- [TASK GOAL]:
Each line of the material below is to be checked for "UNCONDITIONALLY"; the number of matching lines is the only output expected.

[Start of Attachment]

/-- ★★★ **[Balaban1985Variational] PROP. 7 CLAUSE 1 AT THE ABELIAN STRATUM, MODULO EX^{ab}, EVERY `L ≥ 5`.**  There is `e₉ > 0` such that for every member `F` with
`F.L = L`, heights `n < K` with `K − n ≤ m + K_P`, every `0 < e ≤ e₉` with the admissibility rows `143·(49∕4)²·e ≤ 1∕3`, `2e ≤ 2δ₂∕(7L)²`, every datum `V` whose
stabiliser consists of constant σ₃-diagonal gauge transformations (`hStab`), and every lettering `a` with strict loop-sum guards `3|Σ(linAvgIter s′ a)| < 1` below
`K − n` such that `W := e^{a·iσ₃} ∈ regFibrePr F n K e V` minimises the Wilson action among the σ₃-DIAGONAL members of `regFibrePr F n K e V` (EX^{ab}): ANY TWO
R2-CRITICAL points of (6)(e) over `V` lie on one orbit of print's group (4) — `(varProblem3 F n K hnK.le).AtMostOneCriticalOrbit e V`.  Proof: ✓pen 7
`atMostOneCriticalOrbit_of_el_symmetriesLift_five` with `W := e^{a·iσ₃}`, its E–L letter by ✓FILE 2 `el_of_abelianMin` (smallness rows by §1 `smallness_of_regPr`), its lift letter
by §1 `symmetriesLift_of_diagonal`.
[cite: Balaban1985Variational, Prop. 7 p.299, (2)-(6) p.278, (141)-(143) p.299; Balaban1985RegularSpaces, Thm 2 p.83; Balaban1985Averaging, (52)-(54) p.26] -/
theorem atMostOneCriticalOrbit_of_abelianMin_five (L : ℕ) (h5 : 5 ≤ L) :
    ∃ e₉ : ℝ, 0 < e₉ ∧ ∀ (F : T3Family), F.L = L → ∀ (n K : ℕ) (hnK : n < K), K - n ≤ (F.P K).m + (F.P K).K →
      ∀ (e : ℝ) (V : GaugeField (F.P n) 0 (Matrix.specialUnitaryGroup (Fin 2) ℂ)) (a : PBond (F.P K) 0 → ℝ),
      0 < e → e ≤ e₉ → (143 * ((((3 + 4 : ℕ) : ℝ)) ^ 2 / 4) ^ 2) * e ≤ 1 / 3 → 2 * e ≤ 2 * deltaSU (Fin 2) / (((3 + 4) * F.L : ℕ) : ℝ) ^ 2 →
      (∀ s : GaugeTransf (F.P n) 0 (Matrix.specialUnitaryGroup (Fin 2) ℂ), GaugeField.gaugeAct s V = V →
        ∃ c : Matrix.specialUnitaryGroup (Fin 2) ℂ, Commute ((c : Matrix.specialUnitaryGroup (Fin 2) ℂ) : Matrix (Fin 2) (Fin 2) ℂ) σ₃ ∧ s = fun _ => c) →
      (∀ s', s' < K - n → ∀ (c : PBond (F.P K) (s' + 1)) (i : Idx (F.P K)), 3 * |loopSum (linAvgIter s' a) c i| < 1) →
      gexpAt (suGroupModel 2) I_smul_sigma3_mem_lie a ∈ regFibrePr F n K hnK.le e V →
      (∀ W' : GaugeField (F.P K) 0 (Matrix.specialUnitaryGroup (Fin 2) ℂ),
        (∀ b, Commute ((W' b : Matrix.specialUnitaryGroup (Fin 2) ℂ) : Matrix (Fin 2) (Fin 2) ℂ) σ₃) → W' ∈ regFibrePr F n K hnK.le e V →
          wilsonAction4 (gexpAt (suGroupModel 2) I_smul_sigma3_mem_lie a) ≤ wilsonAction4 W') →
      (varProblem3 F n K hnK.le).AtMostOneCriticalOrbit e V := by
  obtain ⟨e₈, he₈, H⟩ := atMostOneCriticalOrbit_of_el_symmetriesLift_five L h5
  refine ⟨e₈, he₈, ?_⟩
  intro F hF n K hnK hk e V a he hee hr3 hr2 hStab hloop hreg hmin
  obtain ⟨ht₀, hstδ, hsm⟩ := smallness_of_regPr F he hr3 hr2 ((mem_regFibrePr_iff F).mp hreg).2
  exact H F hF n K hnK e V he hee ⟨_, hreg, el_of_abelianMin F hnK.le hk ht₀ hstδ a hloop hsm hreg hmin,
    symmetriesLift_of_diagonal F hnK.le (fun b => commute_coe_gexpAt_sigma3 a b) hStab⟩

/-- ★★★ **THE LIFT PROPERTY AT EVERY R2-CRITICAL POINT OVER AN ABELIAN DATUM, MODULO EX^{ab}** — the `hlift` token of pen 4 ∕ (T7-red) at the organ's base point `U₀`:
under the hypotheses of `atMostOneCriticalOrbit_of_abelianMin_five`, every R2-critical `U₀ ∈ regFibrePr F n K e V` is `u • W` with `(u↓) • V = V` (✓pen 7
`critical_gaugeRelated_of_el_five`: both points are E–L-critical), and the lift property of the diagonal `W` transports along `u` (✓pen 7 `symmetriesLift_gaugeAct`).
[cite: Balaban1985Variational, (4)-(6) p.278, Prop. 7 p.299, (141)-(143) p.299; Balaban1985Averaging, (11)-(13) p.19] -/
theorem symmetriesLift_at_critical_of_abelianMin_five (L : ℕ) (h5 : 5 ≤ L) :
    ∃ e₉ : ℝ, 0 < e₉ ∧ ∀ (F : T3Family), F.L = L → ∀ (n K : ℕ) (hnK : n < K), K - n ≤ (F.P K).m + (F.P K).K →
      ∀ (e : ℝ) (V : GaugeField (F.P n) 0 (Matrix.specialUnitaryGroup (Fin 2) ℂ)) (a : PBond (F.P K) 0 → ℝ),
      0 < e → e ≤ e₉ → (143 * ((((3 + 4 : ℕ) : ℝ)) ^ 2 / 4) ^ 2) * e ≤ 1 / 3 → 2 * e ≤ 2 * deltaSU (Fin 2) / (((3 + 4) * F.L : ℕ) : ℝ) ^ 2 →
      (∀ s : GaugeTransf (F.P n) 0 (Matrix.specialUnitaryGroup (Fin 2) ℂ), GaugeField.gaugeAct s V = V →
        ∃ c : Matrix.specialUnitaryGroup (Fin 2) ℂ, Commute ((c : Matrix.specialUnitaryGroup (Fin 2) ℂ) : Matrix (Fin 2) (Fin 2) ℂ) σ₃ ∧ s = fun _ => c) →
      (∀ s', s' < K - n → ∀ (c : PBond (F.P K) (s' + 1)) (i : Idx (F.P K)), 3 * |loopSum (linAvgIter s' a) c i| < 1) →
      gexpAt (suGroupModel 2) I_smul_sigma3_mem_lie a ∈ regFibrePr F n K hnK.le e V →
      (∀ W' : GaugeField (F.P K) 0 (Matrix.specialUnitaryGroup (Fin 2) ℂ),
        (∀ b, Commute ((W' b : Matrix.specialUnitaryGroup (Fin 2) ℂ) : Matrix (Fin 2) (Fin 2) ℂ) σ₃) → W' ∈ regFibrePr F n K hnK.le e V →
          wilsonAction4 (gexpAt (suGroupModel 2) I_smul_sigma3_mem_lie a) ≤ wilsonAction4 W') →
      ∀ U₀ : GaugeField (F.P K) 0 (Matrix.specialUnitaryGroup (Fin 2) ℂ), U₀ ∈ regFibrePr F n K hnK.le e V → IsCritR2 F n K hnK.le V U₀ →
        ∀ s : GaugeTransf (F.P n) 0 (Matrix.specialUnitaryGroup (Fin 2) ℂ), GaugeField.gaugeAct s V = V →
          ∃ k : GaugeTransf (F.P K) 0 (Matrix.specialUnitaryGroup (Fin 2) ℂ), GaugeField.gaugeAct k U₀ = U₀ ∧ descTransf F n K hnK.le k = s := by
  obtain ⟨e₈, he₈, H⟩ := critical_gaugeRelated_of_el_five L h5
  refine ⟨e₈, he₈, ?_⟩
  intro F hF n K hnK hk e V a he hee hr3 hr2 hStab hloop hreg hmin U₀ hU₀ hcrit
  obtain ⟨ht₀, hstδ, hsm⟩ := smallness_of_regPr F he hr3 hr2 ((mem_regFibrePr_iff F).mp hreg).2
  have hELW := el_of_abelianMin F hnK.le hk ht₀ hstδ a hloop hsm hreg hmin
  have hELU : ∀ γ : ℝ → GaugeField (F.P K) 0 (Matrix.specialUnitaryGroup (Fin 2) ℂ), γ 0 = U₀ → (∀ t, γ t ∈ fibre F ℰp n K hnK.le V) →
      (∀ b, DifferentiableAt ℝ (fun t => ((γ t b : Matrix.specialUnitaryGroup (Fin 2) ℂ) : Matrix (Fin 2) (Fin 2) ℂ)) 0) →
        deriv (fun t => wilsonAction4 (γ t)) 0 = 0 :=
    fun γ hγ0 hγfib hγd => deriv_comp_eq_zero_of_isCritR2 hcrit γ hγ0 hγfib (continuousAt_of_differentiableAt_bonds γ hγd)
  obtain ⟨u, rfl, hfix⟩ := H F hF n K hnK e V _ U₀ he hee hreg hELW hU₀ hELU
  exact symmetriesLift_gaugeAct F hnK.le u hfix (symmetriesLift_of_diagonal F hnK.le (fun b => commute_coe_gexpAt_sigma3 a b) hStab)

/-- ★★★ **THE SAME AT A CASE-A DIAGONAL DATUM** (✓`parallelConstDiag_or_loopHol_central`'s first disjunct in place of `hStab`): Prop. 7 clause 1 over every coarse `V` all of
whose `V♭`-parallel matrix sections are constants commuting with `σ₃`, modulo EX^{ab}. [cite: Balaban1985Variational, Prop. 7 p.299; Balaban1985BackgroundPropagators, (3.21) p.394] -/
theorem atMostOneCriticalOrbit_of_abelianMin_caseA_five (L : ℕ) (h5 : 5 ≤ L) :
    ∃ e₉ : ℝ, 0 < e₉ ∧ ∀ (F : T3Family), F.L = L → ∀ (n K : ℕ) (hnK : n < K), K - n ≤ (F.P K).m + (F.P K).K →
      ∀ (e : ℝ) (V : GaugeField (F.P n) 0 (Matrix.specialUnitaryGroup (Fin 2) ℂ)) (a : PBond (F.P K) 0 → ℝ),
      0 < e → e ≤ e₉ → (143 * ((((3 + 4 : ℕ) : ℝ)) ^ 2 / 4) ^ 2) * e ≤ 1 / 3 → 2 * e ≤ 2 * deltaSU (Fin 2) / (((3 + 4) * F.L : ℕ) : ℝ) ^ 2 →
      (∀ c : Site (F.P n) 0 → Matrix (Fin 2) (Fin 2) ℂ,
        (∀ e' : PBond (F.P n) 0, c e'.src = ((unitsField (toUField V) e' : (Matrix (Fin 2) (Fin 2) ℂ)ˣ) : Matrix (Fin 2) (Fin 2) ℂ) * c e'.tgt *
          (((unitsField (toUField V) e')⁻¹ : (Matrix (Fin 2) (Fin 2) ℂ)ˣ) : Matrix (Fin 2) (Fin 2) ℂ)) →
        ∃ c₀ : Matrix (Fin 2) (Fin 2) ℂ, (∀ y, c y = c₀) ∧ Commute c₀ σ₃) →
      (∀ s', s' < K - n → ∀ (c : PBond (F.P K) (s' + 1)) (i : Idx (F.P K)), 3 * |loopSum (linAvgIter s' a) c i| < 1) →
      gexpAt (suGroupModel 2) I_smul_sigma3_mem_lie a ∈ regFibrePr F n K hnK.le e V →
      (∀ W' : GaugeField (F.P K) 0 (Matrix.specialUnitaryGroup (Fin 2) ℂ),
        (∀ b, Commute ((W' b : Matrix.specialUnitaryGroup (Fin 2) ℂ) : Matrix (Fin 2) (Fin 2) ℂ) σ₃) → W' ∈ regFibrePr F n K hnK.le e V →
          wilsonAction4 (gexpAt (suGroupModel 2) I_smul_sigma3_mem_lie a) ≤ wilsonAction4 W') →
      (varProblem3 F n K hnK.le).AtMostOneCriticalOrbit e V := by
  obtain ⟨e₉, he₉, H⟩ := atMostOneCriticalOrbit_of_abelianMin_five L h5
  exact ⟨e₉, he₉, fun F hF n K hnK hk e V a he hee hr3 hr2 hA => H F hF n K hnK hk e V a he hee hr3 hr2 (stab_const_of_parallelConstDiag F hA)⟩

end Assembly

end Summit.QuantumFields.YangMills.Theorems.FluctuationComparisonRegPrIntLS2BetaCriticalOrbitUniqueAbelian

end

[End of Attachment]
[Start of Attachment]

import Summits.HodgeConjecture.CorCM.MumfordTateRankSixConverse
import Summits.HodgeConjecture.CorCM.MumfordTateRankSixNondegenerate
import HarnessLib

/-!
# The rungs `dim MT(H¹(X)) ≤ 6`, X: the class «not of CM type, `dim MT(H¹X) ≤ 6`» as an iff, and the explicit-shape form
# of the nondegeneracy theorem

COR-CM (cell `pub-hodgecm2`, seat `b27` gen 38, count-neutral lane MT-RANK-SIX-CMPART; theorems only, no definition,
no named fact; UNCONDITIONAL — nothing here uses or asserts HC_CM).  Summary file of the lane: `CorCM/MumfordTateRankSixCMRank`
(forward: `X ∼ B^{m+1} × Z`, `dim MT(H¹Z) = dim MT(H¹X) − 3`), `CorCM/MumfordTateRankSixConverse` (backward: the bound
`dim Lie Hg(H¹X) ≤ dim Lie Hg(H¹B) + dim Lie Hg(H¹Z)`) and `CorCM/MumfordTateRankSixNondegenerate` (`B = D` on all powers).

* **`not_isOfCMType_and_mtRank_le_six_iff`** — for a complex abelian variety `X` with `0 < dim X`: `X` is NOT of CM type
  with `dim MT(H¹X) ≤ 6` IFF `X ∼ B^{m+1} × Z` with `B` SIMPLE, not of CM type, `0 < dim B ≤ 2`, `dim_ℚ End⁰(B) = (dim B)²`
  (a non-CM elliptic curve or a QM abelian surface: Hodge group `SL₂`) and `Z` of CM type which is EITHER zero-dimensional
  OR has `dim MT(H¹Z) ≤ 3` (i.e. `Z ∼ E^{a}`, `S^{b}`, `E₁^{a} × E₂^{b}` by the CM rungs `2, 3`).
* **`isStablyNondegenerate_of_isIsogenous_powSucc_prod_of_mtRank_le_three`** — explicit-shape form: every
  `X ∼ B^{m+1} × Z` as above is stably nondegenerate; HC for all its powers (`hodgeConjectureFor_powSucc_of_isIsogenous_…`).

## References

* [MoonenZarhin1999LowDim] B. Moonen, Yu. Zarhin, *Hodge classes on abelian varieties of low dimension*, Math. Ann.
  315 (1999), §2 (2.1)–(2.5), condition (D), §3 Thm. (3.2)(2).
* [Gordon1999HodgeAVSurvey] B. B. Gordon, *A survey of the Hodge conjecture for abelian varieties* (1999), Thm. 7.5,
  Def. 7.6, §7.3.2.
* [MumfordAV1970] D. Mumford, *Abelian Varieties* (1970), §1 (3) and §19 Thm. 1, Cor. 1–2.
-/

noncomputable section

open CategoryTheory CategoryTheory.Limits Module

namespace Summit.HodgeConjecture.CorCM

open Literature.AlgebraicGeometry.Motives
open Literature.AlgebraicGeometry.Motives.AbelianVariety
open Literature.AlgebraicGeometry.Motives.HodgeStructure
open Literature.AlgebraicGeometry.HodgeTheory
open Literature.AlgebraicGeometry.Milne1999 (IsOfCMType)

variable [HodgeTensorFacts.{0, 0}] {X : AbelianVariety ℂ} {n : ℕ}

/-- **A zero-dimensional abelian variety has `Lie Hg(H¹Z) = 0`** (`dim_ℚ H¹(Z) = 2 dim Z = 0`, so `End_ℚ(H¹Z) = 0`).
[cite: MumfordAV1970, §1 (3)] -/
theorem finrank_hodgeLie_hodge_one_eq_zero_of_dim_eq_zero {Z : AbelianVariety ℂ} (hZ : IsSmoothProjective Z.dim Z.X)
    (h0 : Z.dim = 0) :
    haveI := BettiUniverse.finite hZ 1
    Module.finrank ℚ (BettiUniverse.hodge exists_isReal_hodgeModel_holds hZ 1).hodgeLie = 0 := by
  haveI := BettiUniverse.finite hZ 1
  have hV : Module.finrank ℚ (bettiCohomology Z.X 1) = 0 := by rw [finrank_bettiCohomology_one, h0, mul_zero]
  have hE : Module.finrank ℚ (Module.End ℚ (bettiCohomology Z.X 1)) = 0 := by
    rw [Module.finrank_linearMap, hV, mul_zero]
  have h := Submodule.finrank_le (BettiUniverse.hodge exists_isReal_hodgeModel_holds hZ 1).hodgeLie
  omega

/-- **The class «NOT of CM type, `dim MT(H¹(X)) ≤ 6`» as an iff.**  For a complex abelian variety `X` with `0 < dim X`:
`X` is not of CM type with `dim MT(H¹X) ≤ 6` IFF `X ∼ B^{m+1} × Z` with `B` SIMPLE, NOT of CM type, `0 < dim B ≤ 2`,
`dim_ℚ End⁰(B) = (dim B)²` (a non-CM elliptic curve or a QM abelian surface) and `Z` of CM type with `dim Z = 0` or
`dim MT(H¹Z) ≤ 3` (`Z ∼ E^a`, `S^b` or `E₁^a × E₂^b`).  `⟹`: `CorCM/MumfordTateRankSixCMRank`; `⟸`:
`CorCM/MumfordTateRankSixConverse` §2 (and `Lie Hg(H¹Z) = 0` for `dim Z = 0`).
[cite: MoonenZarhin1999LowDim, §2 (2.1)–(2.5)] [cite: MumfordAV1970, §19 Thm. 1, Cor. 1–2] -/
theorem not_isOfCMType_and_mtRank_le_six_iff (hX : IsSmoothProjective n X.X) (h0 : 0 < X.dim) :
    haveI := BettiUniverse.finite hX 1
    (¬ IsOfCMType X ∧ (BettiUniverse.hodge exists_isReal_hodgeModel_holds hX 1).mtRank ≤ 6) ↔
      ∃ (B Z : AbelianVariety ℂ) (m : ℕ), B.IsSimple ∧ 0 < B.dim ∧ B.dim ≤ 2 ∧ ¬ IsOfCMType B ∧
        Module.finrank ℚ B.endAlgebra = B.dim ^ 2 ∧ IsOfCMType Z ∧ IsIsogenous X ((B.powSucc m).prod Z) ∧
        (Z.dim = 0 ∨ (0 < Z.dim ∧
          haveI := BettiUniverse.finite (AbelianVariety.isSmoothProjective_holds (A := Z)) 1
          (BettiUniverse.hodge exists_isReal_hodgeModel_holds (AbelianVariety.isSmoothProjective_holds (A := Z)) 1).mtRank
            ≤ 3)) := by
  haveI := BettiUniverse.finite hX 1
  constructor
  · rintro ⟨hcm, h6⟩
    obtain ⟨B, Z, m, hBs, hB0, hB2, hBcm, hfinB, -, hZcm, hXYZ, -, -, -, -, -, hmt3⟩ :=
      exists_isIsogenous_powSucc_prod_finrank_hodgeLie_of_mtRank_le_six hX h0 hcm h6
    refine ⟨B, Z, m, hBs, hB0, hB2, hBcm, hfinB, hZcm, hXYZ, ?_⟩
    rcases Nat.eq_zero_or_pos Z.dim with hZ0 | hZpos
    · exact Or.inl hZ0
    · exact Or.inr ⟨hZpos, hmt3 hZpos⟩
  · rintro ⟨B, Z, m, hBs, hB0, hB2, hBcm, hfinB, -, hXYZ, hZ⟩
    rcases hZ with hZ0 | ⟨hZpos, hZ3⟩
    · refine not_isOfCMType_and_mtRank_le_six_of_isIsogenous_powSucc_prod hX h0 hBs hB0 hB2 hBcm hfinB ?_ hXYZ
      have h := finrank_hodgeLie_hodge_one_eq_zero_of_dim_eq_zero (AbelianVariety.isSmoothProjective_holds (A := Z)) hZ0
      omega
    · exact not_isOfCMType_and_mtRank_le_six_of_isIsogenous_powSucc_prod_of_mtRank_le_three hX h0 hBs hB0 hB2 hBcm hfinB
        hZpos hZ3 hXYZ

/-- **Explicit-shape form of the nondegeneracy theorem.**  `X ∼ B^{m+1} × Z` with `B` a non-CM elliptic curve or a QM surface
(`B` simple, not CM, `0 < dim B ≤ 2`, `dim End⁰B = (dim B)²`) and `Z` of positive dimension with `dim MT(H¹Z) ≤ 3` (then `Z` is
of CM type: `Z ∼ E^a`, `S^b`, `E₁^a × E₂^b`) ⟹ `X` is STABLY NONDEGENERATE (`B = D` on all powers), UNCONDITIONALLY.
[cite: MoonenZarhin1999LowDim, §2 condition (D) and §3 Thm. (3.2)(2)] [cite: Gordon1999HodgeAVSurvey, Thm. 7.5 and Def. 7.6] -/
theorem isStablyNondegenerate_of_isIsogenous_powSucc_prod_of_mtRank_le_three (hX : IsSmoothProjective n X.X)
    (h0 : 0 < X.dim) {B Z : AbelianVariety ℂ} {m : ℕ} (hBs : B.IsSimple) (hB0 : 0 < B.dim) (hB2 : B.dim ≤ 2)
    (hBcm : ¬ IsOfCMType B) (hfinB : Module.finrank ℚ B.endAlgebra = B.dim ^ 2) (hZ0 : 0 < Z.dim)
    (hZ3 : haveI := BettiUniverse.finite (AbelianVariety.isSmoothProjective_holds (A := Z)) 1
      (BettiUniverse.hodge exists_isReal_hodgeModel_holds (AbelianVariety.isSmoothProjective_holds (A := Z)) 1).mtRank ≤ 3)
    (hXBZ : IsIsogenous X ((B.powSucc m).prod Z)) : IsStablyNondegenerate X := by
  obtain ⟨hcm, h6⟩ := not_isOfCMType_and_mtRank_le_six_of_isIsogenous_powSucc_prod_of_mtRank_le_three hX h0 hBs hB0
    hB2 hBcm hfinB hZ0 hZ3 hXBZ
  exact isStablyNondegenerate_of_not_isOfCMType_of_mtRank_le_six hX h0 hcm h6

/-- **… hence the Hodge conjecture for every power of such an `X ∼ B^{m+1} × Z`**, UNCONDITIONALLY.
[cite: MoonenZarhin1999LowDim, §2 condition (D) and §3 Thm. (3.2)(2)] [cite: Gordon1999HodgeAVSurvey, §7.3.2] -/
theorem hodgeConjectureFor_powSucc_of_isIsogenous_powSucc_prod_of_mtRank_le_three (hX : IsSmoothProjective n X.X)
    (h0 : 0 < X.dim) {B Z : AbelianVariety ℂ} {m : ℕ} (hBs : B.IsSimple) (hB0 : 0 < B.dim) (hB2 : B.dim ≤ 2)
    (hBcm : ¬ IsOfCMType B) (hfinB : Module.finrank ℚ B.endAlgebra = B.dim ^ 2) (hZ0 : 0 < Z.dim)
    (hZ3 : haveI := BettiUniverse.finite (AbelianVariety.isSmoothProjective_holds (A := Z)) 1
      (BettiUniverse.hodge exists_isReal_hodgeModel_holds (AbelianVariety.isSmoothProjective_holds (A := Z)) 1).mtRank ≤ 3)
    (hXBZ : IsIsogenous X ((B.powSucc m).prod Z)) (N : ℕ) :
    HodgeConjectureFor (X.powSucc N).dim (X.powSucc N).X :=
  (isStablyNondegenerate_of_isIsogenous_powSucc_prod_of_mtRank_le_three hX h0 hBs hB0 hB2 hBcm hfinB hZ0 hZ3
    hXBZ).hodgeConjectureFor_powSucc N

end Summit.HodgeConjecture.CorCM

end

[End of Attachment]

- [EXERCISE ANSWER]:
2